DK5
DK5

Reputation: 302

Require advice on Neo4j model/Query performance/configurations for optimum performance

I am working on a GraphDB experiment to test if we can shift our relational data from T-SQL to GraphDB (using Neo4j). We are looking to work with large amounts of data which can benefit if we query a graph structure. At the moment we are viewing really low query performance even for some simple where clause and aggregation steps. It would be nice to obtain some advice on how we can achieve better performance since Neo4j claims to work on billions of nodes. Here is what all we have tried.

So, let me describe the data: We have customer data regarding the Countries (Geography) and the Products (SKUs) they have visited/purchased online. Every time a customer comes to the website, his views/purchases are tracked as a part of a unique session id, which changes after 30 minutes. We are trying to accurately calculate the number of visits a person has made to the website by calculating the distinct Session IDs.

We have about 26M rows of data relating to customer visits/purchases made when coming to the website. The data in SQL is in the following format:

----------------------------------------------------------------------------
|    Date|   SessionId|   Geography|   SKU|   OrderId|    Revenue|   Units||
|--------|------------|------------|------|----------|-----------|--------||
|20160101|         111|         USA|     A|      null|          0|       0||
|20160101|         111|         USA|     B|         1|         50|       1||
|20160101|         222|          UK|     A|         2|         10|       1||
----------------------------------------------------------------------------

Problem: We need to calculate the number of visits a customer makes to the site accurately. Visits are calculated as distinct session ids.

Explanation of Visit calculation logic: In the above model if we view the Visits where a person came to the site looking for SKU named "A", our answer would be 2. The first view in session 111 and second in session 222. Similarly if we want to know the number of visits where a person came to the site looking for SKU "A" or "B" then also the answer would be 2. This is so because in session 111, both the products were viewed but the total visits are 1 only. There are 2 product views in session 111, but there is only 1 visit. So counting the other visit from 222, we have a total of 2 visits still.

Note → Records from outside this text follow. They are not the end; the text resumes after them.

open Literature.MathematicalPhysics.QuantumFieldTheory.Balaban1983to89
open Literature.MathematicalPhysics.QuantumFieldTheory.Balaban1983to89.T4OutputRate (Carriers Functional DecayBound NE5)
open Summit.QuantumFields.BalabanUV.T4Continuum.B13Carriers (TwoRuns)
open Summit.QuantumFields.BalabanUV.T4Continuum.B13OpDatum (OpDatum)
open Summit.QuantumFields.BalabanUV.T4Continuum.B13OpDatumJunctions (opOf RawBounded WeightedEntrywiseRate)
open Summit.QuantumFields.BalabanUV.T4Continuum.B13StepTermLabels (TermIdx InnerLabel)
open Summit.QuantumFields.BalabanUV.T4Continuum.B13InnerData (Bnd)
open Summit.QuantumFields.BalabanUV.T4Continuum.B13HistMeasurable (MeasPotFrame B13HistM)
open Summit.QuantumFields.BalabanUV.T4Continuum.B13TermRep (actMajorant)
open Summit.QuantumFields.BalabanUV.T4Continuum.B13TermParamGaussianBi (BiCore)
open Summit.QuantumFields.BalabanUV.T4Continuum.B13TermCoreFamily (actOfCores factorCores)
open Summit.QuantumFields.BalabanUV.T4Continuum.B13TermCoreMass (factorMass)
open Summit.QuantumFields.BalabanUV.T4Continuum.B13Base (selfCtr)
open Summit.QuantumFields.BalabanUV.T4Continuum.B13RepresentsOn (AssemblyOn)
open Summit.QuantumFields.BalabanUV.T4Continuum.B13StepOfRecord (Slots assembly step)
open Summit.QuantumFields.BalabanUV.T4Continuum.B13StepOfRecordSub (assemblyOn onSub outA outB)
open Summit.QuantumFields.BalabanUV.T4Continuum.OutputRateTermwiseLoc (TermBudgetLoc)
open Summit.QuantumFields.BalabanUV.T4Continuum.B13AssemblyCoresEnd (ne5_of_assemblyOn_cores ne5_of_record_onSub_cores)
open Summit.QuantumFields.BalabanUV.T4Continuum.B13StepEndArithmetic (reach_elim_iff smallness_of_gain)
open Summit.QuantumFields.BalabanUV.T4Continuum.OutputRateArithmetic (reach_binders_exists)
open Summit.QuantumFields.BalabanUV.T4Continuum.OutputRateWindow (ne5_of_forall_singleton)

/-! ## §1 Per instance: the letters `ρ₀`, `k₀`, `B` (and `E₁`) eliminated -/

section OverOp

variable {C : Carriers} {P : MeasPotFrame C} {Op IOp : Type*} [NormedAddCommGroup Op] [NormedSpace ℂ Op] {ι Pol J : Type*}
  {𝒴 : Pol → J → Type*} {dom : ∀ Z j, 𝒴 Z j → C.Dom} {PΛ : Pol → J → Type*} {V : Pol → J → Type*}
  [∀ Z j, MeasurableSpace (PΛ Z j)] [∀ Z j, NormedAddCommGroup (V Z j)] [∀ Z j, InnerProductSpace ℝ (V Z j)]
  [∀ Z j, MeasurableSpace (V Z j)] [∀ Z j, BorelSpace (V Z j)] [∀ Z j, FiniteDimensional ℝ (V Z j)]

Here's model we have built: We have a fact node, one for each row present in the data. We have made distinct Geography and Product nodes, 400 and 4000 respectively. Each of these nodes have relationships to multiple facts. Similarly we have distinct nodes for Dates.

We created distinct nodes for Session ids and order ids too. Both of these point to the facts. So basically we have distinct nodes with following properties:

1) Geography  {Locale, Country}
2) SKU {SKU, ProductName}
3) Date {Date}
4) Sessions {SessionIds}
5) Orders {OrderIds}
6) Facts {Locale, Country, SKU, ProductName, Date, SessionIds, OrderIds}

The relationship schema is based on matching property values and looks like :

(:Geography)-[:FactGeo]->(:Facts)
(:SKU)-[:FactSKU]->(:Facts]
(:Date)-[:FactDate]->(:Facts)
(:SessionId)-[:FactSessions]->(:Facts)
(:OrderId)-[:FactOrders]->(:Facts)

Here is a snapshot of the schema: The Model's Schema

As some of you stated that a missing Index might be causing the issue, but there are all the indices which i would need and more. I am assuming that adding the extra indices that i don't query on mostly, would not lower the performance so significantly.

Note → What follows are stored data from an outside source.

import Summits.QuantumFields.YangMills.Theorems.BalabanUVNodesN15KingModelGraphPowerCountingSparse

/-!
# BalabanUVNodes ∕ N15 — THE KING-MODEL RUNG (PART Δ-e): **A DECIDABLE SPARSITY CERTIFICATE FOR PROPOSITION 3.6, AND TWO EXPLICIT LOOP GRAPHS** — the integer
# form `(d−1)·|S| + d + 2 ≤ (d+1)·|V(S)|` of the sparsity condition (checked over ALL non-empty line sets, connectivity not needed) gives (3.56) for a connected
# graph of `G`-lines with no further hypothesis, and `decide` settles it for concrete graphs: the ONE-LOOP BUBBLE (two parallel lines) in King's three dimensions
# (`d = 2`: degree `3·1 − 2 = 1 > 0`, nothing to renormalise) and the TWO-LOOP graph `K₄ − e` in four dimensions (`d = 3`)
# (Track A, DAG node N15 = NE2; FAN-OUT v1.1 §N15 s3 «KING-MODEL RUNG … NE2's analogue DECIDED in the model»)

HONEST FRAMING.  Count-neutral (cell `pub-ymgap`, seat `pub-ymgap-dag-n15-e` g28; `--supports stmt-QuantumFields-27366 --as helper` = K3⁸
`SpineGivenEndpointR13SepCoPHV`).  TEMPLATE LITERATURE: C. King, *The U(1) Higgs model. I. The continuum limit*, Commun. Math. Phys. **102** (1986) 649–677
[King1986], Proposition 3.6 (3.56) p. 662, §3.4 p. 664.  Part Δ-d ★★★ `king_prop36_graph_zeroField_sparse` gives (3.56) outright for connected graphs of
`G`-lines whose non-empty connected sub-line-sets satisfy `((d+1) − 2)·|S| < (d+1)·(|V(S)| − 1)` (a real inequality quantified over connected sets).  THIS FILE
restates the hypothesis as a DECIDABLE natural-number inequality over all non-empty line sets — so that for an explicit numbered graph the whole of King's
subgraph condition is discharged by `decide` — and does so for two graphs with loops.  King's U(1)∕`A = 0` MODEL; NOT Bałaban's non-abelian `G(U)` of [B9]; NOT
a node discharge; nothing continuum ∕ ℝ⁴ ∕ OS ∕ mass-gap ∕ Clay.  0 `sorry`; standard axioms; `decide` only on graphs with `≤ 5` lines (no `native_decide`).
THE PRINT.  p. 664 [PDF 16]: *«it is necessary that every subgraph have positive degree D … We will assume below that this has been done already»*.
WHAT THIS FILE PROVES.
* §1 (ns `…Graph`) ★ `sparse_of_sparseCert` (the integer certificate `∀ S ≠ ∅, (d−1)|S| + d + 2 ≤ (d+1)|V(S)|`, `1 ≤ d` ⇒ the real sparsity hypothesis of part
  Δ-d for every non-empty `S`, connected or not); the bubble `bubSrc`∕`bubTgt` (two lines `0 → 1`), `lConn_bubble`, `sparseCert_bubble_two` (`d = 2`, by `decide`);
  `K₄ − e`: `k4eSrc`∕`k4eTgt` (lines `01, 02, 03, 12, 13`), `lConn_k4e`, `sparseCert_k4e_three` (`d = 3`, by `decide`).
* §2 (ns `…Curved`) ★★★ **`king_prop36_graph_zeroField_sparseCert`** ((3.56) for connected graphs of `G`-lines under the integer certificate, `1 ≤ d`), ★★
  **`king_prop36_graph_zeroField_bubble`** (the one-loop bubble, `d = 2` — King's three dimensions: a graph WITH A LOOP AND A PARALLEL PAIR obeying (3.56) outright),
  ★★ **`king_prop36_graph_zeroField_k4e`** (`K₄ − e`, two independent loops, `d = 3`).
HONEST SCOPE.  `G`-lines only; the certificate is SUFFICIENT (it ignores connectivity of `S`, harmlessly: the inequality is additive over components); King's
renormalised graphs (§3.5, [Ba3]) NOT typed; abstract one-vertex factors as in parts Γ∕Δ; NE2∕N15 of record untouched; counts unmoved.  Locators: [King1986]
Prop. 3.6 (3.56) p.662, p.664.
-/
noncomputable section

namespace Summit.QuantumFields.YangMills.BalabanUVNodes.N15KingModelRung.Graph

open scoped BigOperators
open Finset

/-! ## §1 The integer certificate and two explicit graphs -/

section Cert
variable {nn m : ℕ}

/-- ★ **THE INTEGER SPARSITY CERTIFICATE GIVES THE REAL SPARSITY HYPOTHESIS OF PART Δ-d** (`1 ≤ d`): if every non-empty line set `S` has
`(d−1)·|S| + d + 2 ≤ (d+1)·|V(S)|` (natural numbers — decidable for explicit graphs), then `((d+1) − 2)·|S| < (d+1)·(|V(S)| − 1)` over `ℝ` for every non-empty `S`.
[cite: King1986, p.664 («every subgraph have positive degree D»)] -/
theorem sparse_of_sparseCert {d : ℕ} (hd1 : 1 ≤ d) {src tgt : Fin m → Fin (nn + 1)}
    (h : ∀ S : Finset (Fin m), S.Nonempty → (d - 1) * S.card + d + 2 ≤ (d + 1) * (lineVerts src tgt S).card)
    (S : Finset (Fin m)) (hS : S.Nonempty) :
    (((d + 1 : ℕ) : ℝ) - 2) * (S.card : ℝ) < ((d + 1 : ℕ) : ℝ) * (((lineVerts src tgt S).card : ℝ) - 1) := by
  have h' := h S hS
  have hcast : (((d - 1 : ℕ) : ℝ)) = (d : ℝ) - 1 := by
    rw [Nat.cast_sub hd1, Nat.cast_one]
  have h'' : ((d : ℝ) - 1) * (S.card : ℝ) + d + 2 ≤ ((d : ℝ) + 1) * ((lineVerts src tgt S).card : ℝ) := by
    rw [← hcast]; exact_mod_cast h'
  push_cast
  linarith

/-- the ONE-LOOP BUBBLE: two parallel lines `0 → 1` (external vertex `0`). [cite: King1986, p.664] -/
def bubSrc : Fin 2 → Fin 2 := ![0, 0]

/-- the bubble's targets. [cite: King1986, p.664] -/
def bubTgt : Fin 2 → Fin 2 := ![1, 1]

/-- the bubble is connected to its external vertex. [folklore] -/
theorem lConn_bubble : ∀ v : Fin 2, LConn bubSrc bubTgt univ 0 v := by
  intro v
  fin_cases v
  · exact Relation.EqvGen.refl _
  · exact Relation.EqvGen.rel _ _ ⟨0, mem_univ _, rfl, rfl⟩

/-- **IN KING's THREE DIMENSIONS THE BUBBLE IS SPARSE** (`d = 2`: `|S| + 4 ≤ 3|V(S)|` for `S` = one line (`5 ≤ 6`) or both (`6 ≤ 6`) — degrees `2`, `1`). [cite: King1986, p.664] -/
theorem sparseCert_bubble_two :
    ∀ S : Finset (Fin 2), S.Nonempty → (2 - 1) * S.card + 2 + 2 ≤ (2 + 1) * (lineVerts bubSrc bubTgt S).card := by decide

/-- `K₄ − e`: vertices `0, 1, 2, 3`, lines `01, 02, 03, 12, 13` (two independent loops). [cite: King1986, p.664] -/
def k4eSrc : Fin 5 → Fin 4 := ![0, 0, 0, 1, 1]

/-- the targets of `K₄ − e`. [cite: King1986, p.664] -/
def k4eTgt : Fin 5 → Fin 4 := ![1, 2, 3, 2, 3]

/-- `K₄ − e` is connected to its external vertex. [folklore] -/
theorem lConn_k4e : ∀ v : Fin 4, LConn k4eSrc k4eTgt univ 0 v := by
  intro v
  fin_cases v
  · exact Relation.EqvGen.refl _
  · exact Relation.EqvGen.rel _ _ ⟨0, mem_univ _, rfl, rfl⟩
  · exact Relation.EqvGen.rel _ _ ⟨1, mem_univ _, rfl, rfl⟩
  · exact Relation.EqvGen.rel _ _ ⟨2, mem_univ _, rfl, rfl⟩

/-- **IN FOUR DIMENSIONS `K₄ − e` IS SPARSE** (`d = 3`: `2|S| + 5 ≤ 4|V(S)|` for all 31 non-empty line sets; the whole graph: `15 ≤ 16`, degree `2`).
[cite: King1986, p.664] -/
theorem sparseCert_k4e_three :
    ∀ S : Finset (Fin 5), S.Nonempty → (3 - 1) * S.card + 3 + 2 ≤ (3 + 1) * (lineVerts k4eSrc k4eTgt S).card := by decide

end Cert

end Summit.QuantumFields.YangMills.BalabanUVNodes.N15KingModelRung.Graph

namespace Summit.QuantumFields.YangMills.BalabanUVNodes.N15KingModelRung.Curved

open scoped BigOperators
open Finset
open Literature.MathematicalPhysics.QuantumFieldTheory.Balaban1983to89.B5Prop11Plancherel (Tor fine unitVec)
open Summit.QuantumFields.YangMills.BalabanUVNodes.N15KingModelRung (KingVolIndex kingVol kingVol_neZero)
open Summit.QuantumFields.YangMills.BalabanUVNodes.N15KingModelRung.Graph

variable {d : ℕ} (L : ℕ) [NeZero L]

/-! ## §2 Proposition 3.6 (3.56) from the certificate; the bubble; `K₄ − e` -/

section Prop36Cert

/-- ★★★ **KING 1986 PROPOSITION 3.6 (3.56) FROM THE DECIDABLE CERTIFICATE**: for `1 ≤ d`, every connected numbered graph of `G`-lines whose non-empty line sets
satisfy `(d−1)·|S| + d + 2 ≤ (d+1)·|V(S)|` obeys
(3.56) with the constants of part Δ-d `king_prop36_graph_zeroField_sparse` — no hypothesis on degrees, orderings or margins; for explicit graphs the certificate is
`decide`d. [cite: King1986, Prop. 3.6 (3.56) p.662, p.664] -/
theorem king_prop36_graph_zeroField_sparseCert (hd1 : 1 ≤ d) (hLodd : Odd L) (hL : 2 ≤ L) {a : ℝ} (ha : 0 < a) {m0sq : ℝ} (hm0 : 0 ≤ m0sq) :
    ∃ C₁ C₂ γ₀ : ℝ, 0 < C₁ ∧ 0 < C₂ ∧ 0 < γ₀ ∧ ∀ (msq : ℝ), 0 < msq → msq ≤ m0sq → ∀ (jv : KingVolIndex d) (n : ℕ), 1 ≤ n →
      ∀ (nn m : ℕ) (src tgt : Fin m → Fin (nn + 1)), (∀ v, LConn src tgt univ 0 v) →
      (∀ S : Finset (Fin m), S.Nonempty → (d - 1) * S.card + d + 2 ≤ (d + 1) * (lineVerts src tgt S).card) →
      ∀ (Υ : Type) [Fintype Υ] [DecidableEq Υ]
        (vtx : Υ → Fin (nn + 1)) (υ₀ : Υ), vtx υ₀ = 0 →
        haveI := kingVol_neZero L jv
        ∀ (u : Υ → Tor (fine (L ^ jv.K) (kingVol L jv)) → ℝ) (u' : Υ → Tor (fine (L ^ (jv.K + n)) (kingVol L jv)) → ℝ)
          (qq s : Υ → ℝ) (p₀ r₀ : Tor (fine (L ^ jv.K) (kingVol L jv)) → ℝ) (Γ Γ' : ℝ),
          (∀ υ, 0 ≤ qq υ) → (∀ υ, 0 ≤ s υ) → (∀ x, 0 ≤ r₀ x) →
          (∀ υ, υ ≠ υ₀ → ∀ x, |u υ x| ≤ qq υ) → (∀ υ, υ ≠ υ₀ → ∀ x', |u' υ x'| ≤ qq υ) →
          (∀ υ, υ ≠ υ₀ → ∀ x', |u' υ x' - u υ (kingSlicePt L jv.K n (kingVol L jv) x')| ≤ s υ * qq υ) →
          (∀ x, |u υ₀ x| ≤ p₀ x) → (∀ x', |u' υ₀ x'| ≤ p₀ (kingSlicePt L jv.K n (kingVol L jv) x')) →
          (∀ x', |u' υ₀ x' - u υ₀ (kingSlicePt L jv.K n (kingVol L jv) x')| ≤ r₀ (kingSlicePt L jv.K n (kingVol L jv) x')) →
          (∑ x, (((L : ℝ) ^ jv.K)⁻¹) ^ (d + 1) * p₀ x ≤ Γ) → (∑ x, (((L : ℝ) ^ jv.K)⁻¹) ^ (d + 1) * r₀ x ≤ Γ') →
            |graphValLS ((((L : ℝ) ^ (jv.K + n))⁻¹) ^ (d + 1)) src tgt (fun _ => kingGLine L (kingVol L jv) a msq (jv.K + n) none) vtx u'
                - graphValLS ((((L : ℝ) ^ jv.K)⁻¹) ^ (d + 1)) src tgt (fun _ => kingGLine L (kingVol L jv) a msq jv.K none) vtx u|
              ≤ (Γ' + Γ * ((L : ℝ) ^ (-(min γ₀ (1 / 4) * jv.K)) * (m + 1) + ∑ υ ∈ univ.erase υ₀, s υ))
                * (C₁ ^ m * C₂ ^ nn * ((m.factorial : ℝ) * ((1 - (L : ℝ) ^ (-(1 / 4 : ℝ)))⁻¹) ^ m) * ∏ υ ∈ univ.erase υ₀, qq υ) := by
  obtain ⟨C₁, C₂, γ₀, hC₁, hC₂, hγ₀, H⟩ := king_prop36_graph_zeroField_sparse (d := d) L hLodd hL ha hm0
  refine ⟨C₁, C₂, γ₀, hC₁, hC₂, hγ₀, fun msq hm hcap jv n hn nn m src tgt hconn hcert Υ _ _ vtx υ₀ hυ₀ u u' qq s p₀ r₀ Γ Γ'
    hqq hs hr₀ hu hu' hus hp₀ hp₀' hr₀' hΓ hΓ' => ?_⟩
  exact H msq hm hcap jv n hn nn m src tgt hconn (fun S hS _ => sparse_of_sparseCert hd1 hcert S hS) Υ vtx υ₀ hυ₀ u u' qq s p₀ r₀ Γ Γ'
    hqq hs hr₀ hu hu' hus hp₀ hp₀' hr₀' hΓ hΓ'

/-- ★★ **THE ONE-LOOP BUBBLE IN KING's THREE DIMENSIONS OBEYS (3.56) OUTRIGHT** (`d = 2`): two parallel `G`-lines between the external vertex `0` and one internal
vertex — a loop AND a parallel pair, degree `3·1 − 2 = 1 > 0` — with no renormalisation and no hypothesis. [cite: King1986, Prop. 3.6 (3.56) p.662, p.664] -/
theorem king_prop36_graph_zeroField_bubble (hLodd : Odd L) (hL : 2 ≤ L) {a : ℝ} (ha : 0 < a) {m0sq : ℝ} (hm0 : 0 ≤ m0sq) :
    ∃ C₁ C₂ γ₀ : ℝ, 0 < C₁ ∧ 0 < C₂ ∧ 0 < γ₀ ∧ ∀ (msq : ℝ), 0 < msq → msq ≤ m0sq → ∀ (jv : KingVolIndex 2) (n : ℕ), 1 ≤ n →
      ∀ (Υ : Type) [Fintype Υ] [DecidableEq Υ]
        (vtx : Υ → Fin (1 + 1)) (υ₀ : Υ), vtx υ₀ = 0 →
        haveI := kingVol_neZero L jv
        ∀ (u : Υ → Tor (fine (L ^ jv.K) (kingVol L jv)) → ℝ) (u' : Υ → Tor (fine (L ^ (jv.K + n)) (kingVol L jv)) → ℝ)
          (qq s : Υ → ℝ) (p₀ r₀ : Tor (fine (L ^ jv.K) (kingVol L jv)) → ℝ) (Γ Γ' : ℝ),
          (∀ υ, 0 ≤ qq υ) → (∀ υ, 0 ≤ s υ) → (∀ x, 0 ≤ r₀ x) →
          (∀ υ, υ ≠ υ₀ → ∀ x, |u υ x| ≤ qq υ) → (∀ υ, υ ≠ υ₀ → ∀ x', |u' υ x'| ≤ qq υ) →
          (∀ υ, υ ≠ υ₀ → ∀ x', |u' υ x' - u υ (kingSlicePt L jv.K n (kingVol L jv) x')| ≤ s υ * qq υ) →
          (∀ x, |u υ₀ x| ≤ p₀ x) → (∀ x', |u' υ₀ x'| ≤ p₀ (kingSlicePt L jv.K n (kingVol L jv) x')) →
          (∀ x', |u' υ₀ x' - u υ₀ (kingSlicePt L jv.K n (kingVol L jv) x')| ≤ r₀ (kingSlicePt L jv.K n (kingVol L jv) x')) →
          (∑ x, (((L : ℝ) ^ jv.K)⁻¹) ^ (2 + 1) * p₀ x ≤ Γ) → (∑ x, (((L : ℝ) ^ jv.K)⁻¹) ^ (2 + 1) * r₀ x ≤ Γ') →
            |graphValLS ((((L : ℝ) ^ (jv.K + n))⁻¹) ^ (2 + 1)) bubSrc bubTgt (fun _ => kingGLine L (kingVol L jv) a msq (jv.K + n) none) vtx u'
                - graphValLS ((((L : ℝ) ^ jv.K)⁻¹) ^ (2 + 1)) bubSrc bubTgt (fun _ => kingGLine L (kingVol L jv) a msq jv.K none) vtx u|
              ≤ (Γ' + Γ * ((L : ℝ) ^ (-(min γ₀ (1 / 4) * jv.K)) * (((2 : ℕ) : ℝ) + 1) + ∑ υ ∈ univ.erase υ₀, s υ))
                * (C₁ ^ 2 * C₂ ^ 1 * (((Nat.factorial 2 : ℕ) : ℝ) * ((1 - (L : ℝ) ^ (-(1 / 4 : ℝ)))⁻¹) ^ 2) * ∏ υ ∈ univ.erase υ₀, qq υ) := by
  obtain ⟨C₁, C₂, γ₀, hC₁, hC₂, hγ₀, H⟩ := king_prop36_graph_zeroField_sparseCert (d := 2) L (by norm_num) hLodd hL ha hm0
  refine ⟨C₁, C₂, γ₀, hC₁, hC₂, hγ₀, fun msq hm hcap jv n hn Υ _ _ vtx υ₀ hυ₀ u u' qq s p₀ r₀ Γ Γ'
    hqq hs hr₀ hu hu' hus hp₀ hp₀' hr₀' hΓ hΓ' => ?_⟩
  exact H msq hm hcap jv n hn 1 2 bubSrc bubTgt lConn_bubble sparseCert_bubble_two Υ vtx υ₀ hυ₀ u u' qq s p₀ r₀ Γ Γ'
    hqq hs hr₀ hu hu' hus hp₀ hp₀' hr₀' hΓ hΓ'

/-- ★★ **`K₄ − e` IN FOUR DIMENSIONS OBEYS (3.56) OUTRIGHT** (`d = 3`): five `G`-lines `01, 02, 03, 12, 13` — TWO independent loops — degree `4·3 − 2·5 = 2`, every
sub-line-set positive (by `decide`), no hypothesis. [cite: King1986, Prop. 3.6 (3.56) p.662, p.664] -/
theorem king_prop36_graph_zeroField_k4e (hLodd : Odd L) (hL : 2 ≤ L) {a : ℝ} (ha : 0 < a) {m0sq : ℝ} (hm0 : 0 ≤ m0sq) :
    ∃ C₁ C₂ γ₀ : ℝ, 0 < C₁ ∧ 0 < C₂ ∧ 0 < γ₀ ∧ ∀ (msq : ℝ), 0 < msq → msq ≤ m0sq → ∀ (jv : KingVolIndex 3) (n : ℕ), 1 ≤ n →
      ∀ (Υ : Type) [Fintype Υ] [DecidableEq Υ]
        (vtx : Υ → Fin (3 + 1)) (υ₀ : Υ), vtx υ₀ = 0 →
        haveI := kingVol_neZero L jv
        ∀ (u : Υ → Tor (fine (L ^ jv.K) (kingVol L jv)) → ℝ) (u' : Υ → Tor (fine (L ^ (jv.K + n)) (kingVol L jv)) → ℝ)
          (qq s : Υ → ℝ) (p₀ r₀ : Tor (fine (L ^ jv.K) (kingVol L jv)) → ℝ) (Γ Γ' : ℝ),
          (∀ υ, 0 ≤ qq υ) → (∀ υ, 0 ≤ s υ) → (∀ x, 0 ≤ r₀ x) →
          (∀ υ, υ ≠ υ₀ → ∀ x, |u υ x| ≤ qq υ) → (∀ υ, υ ≠ υ₀ → ∀ x', |u' υ x'| ≤ qq υ) →
          (∀ υ, υ ≠ υ₀ → ∀ x', |u' υ x' - u υ (kingSlicePt L jv.K n (kingVol L jv) x')| ≤ s υ * qq υ) →
          (∀ x, |u υ₀ x| ≤ p₀ x) → (∀ x', |u' υ₀ x'| ≤ p₀ (kingSlicePt L jv.K n (kingVol L jv) x')) →
          (∀ x', |u' υ₀ x' - u υ₀ (kingSlicePt L jv.K n (kingVol L jv) x')| ≤ r₀ (kingSlicePt L jv.K n (kingVol L jv) x')) →
          (∑ x, (((L : ℝ) ^ jv.K)⁻¹) ^ (3 + 1) * p₀ x ≤ Γ) → (∑ x, (((L : ℝ) ^ jv.K)⁻¹) ^ (3 + 1) * r₀ x ≤ Γ') →
            |graphValLS ((((L : ℝ) ^ (jv.K + n))⁻¹) ^ (3 + 1)) k4eSrc k4eTgt (fun _ => kingGLine L (kingVol L jv) a msq (jv.K + n) none) vtx u'
                - graphValLS ((((L : ℝ) ^ jv.K)⁻¹) ^ (3 + 1)) k4eSrc k4eTgt (fun _ => kingGLine L (kingVol L jv) a msq jv.K none) vtx u|
              ≤ (Γ' + Γ * ((L : ℝ) ^ (-(min γ₀ (1 / 4) * jv.K)) * (((5 : ℕ) : ℝ) + 1) + ∑ υ ∈ univ.erase υ₀, s υ))
                * (C₁ ^ 5 * C₂ ^ 3 * (((Nat.factorial 5 : ℕ) : ℝ) * ((1 - (L : ℝ) ^ (-(1 / 4 : ℝ)))⁻¹) ^ 5) * ∏ υ ∈ univ.erase υ₀, qq υ) := by
  obtain ⟨C₁, C₂, γ₀, hC₁, hC₂, hγ₀, H⟩ := king_prop36_graph_zeroField_sparseCert (d := 3) L (by norm_num) hLodd hL ha hm0
  refine ⟨C₁, C₂, γ₀, hC₁, hC₂, hγ₀, fun msq hm hcap jv n hn Υ _ _ vtx υ₀ hυ₀ u u' qq s p₀ r₀ Γ Γ'
    hqq hs hr₀ hu hu' hus hp₀ hp₀' hr₀' hΓ hΓ' => ?_⟩
  exact H msq hm hcap jv n hn 3 5 k4eSrc k4eTgt lConn_k4e sparseCert_k4e_three Υ vtx υ₀ hυ₀ u u' qq s p₀ r₀ Γ Γ'
    hqq hs hr₀ hu hu' hus hp₀ hp₀' hr₀' hΓ hΓ'

end Prop36Cert

end Summit.QuantumFields.YangMills.BalabanUVNodes.N15KingModelRung.Curved

end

There are a total of 44M nodes, most of them are for Facts and SessionId nodes. There are 131M relationships.

If i try to query for identifying the distinct visits for people belonging to around 20 Countries and for around 20 Products, it takes about 44 seconds to get the answer. It takes SQL about 47 seconds (without indexing) for the same (when i have indices built in Neo4j). This is not the exceptional improvement that i hoped to obtain from using Neo4j, since I think building an index in SQL would give better performance.

The query i wrote was like this:

(geo: Geography)-[:FactGeo]->(fct: Facts)<-(sku: SKU)
WHERE geo.Country IN ["US", "India", "UK"...]
AND sku.SKU IN ["A","B","C".....]
MATCH (ssn: Sessions)-[:FactSessions]->(fct)
RETURN COUNT(DISTINCT ssn.SessionId);

When i use PROFILE, this results in approx 69M db hits: Base Query which uses Session Nodes in the model

Q1) Is there a way I can improve this model to have a better performing query? For example i can change the above model by removing the Session nodes and just counting the SessionIds present on Fact nodes as in the query below:

(geo: Geography)-[:FactGeo]->(fct: Facts)<-(sku: SKU)
WHERE geo.Country IN ["US", "India", "UK"...]
AND sku.SKU IN ["A","B","C".....]
RETURN COUNT(DISTINCT fct.SessionId);

Which happens because of the huge number of nodes and relationships between Facts and Sessions. So it seems that i would rather benefit from having SessionIds as a Property of Facts nodes.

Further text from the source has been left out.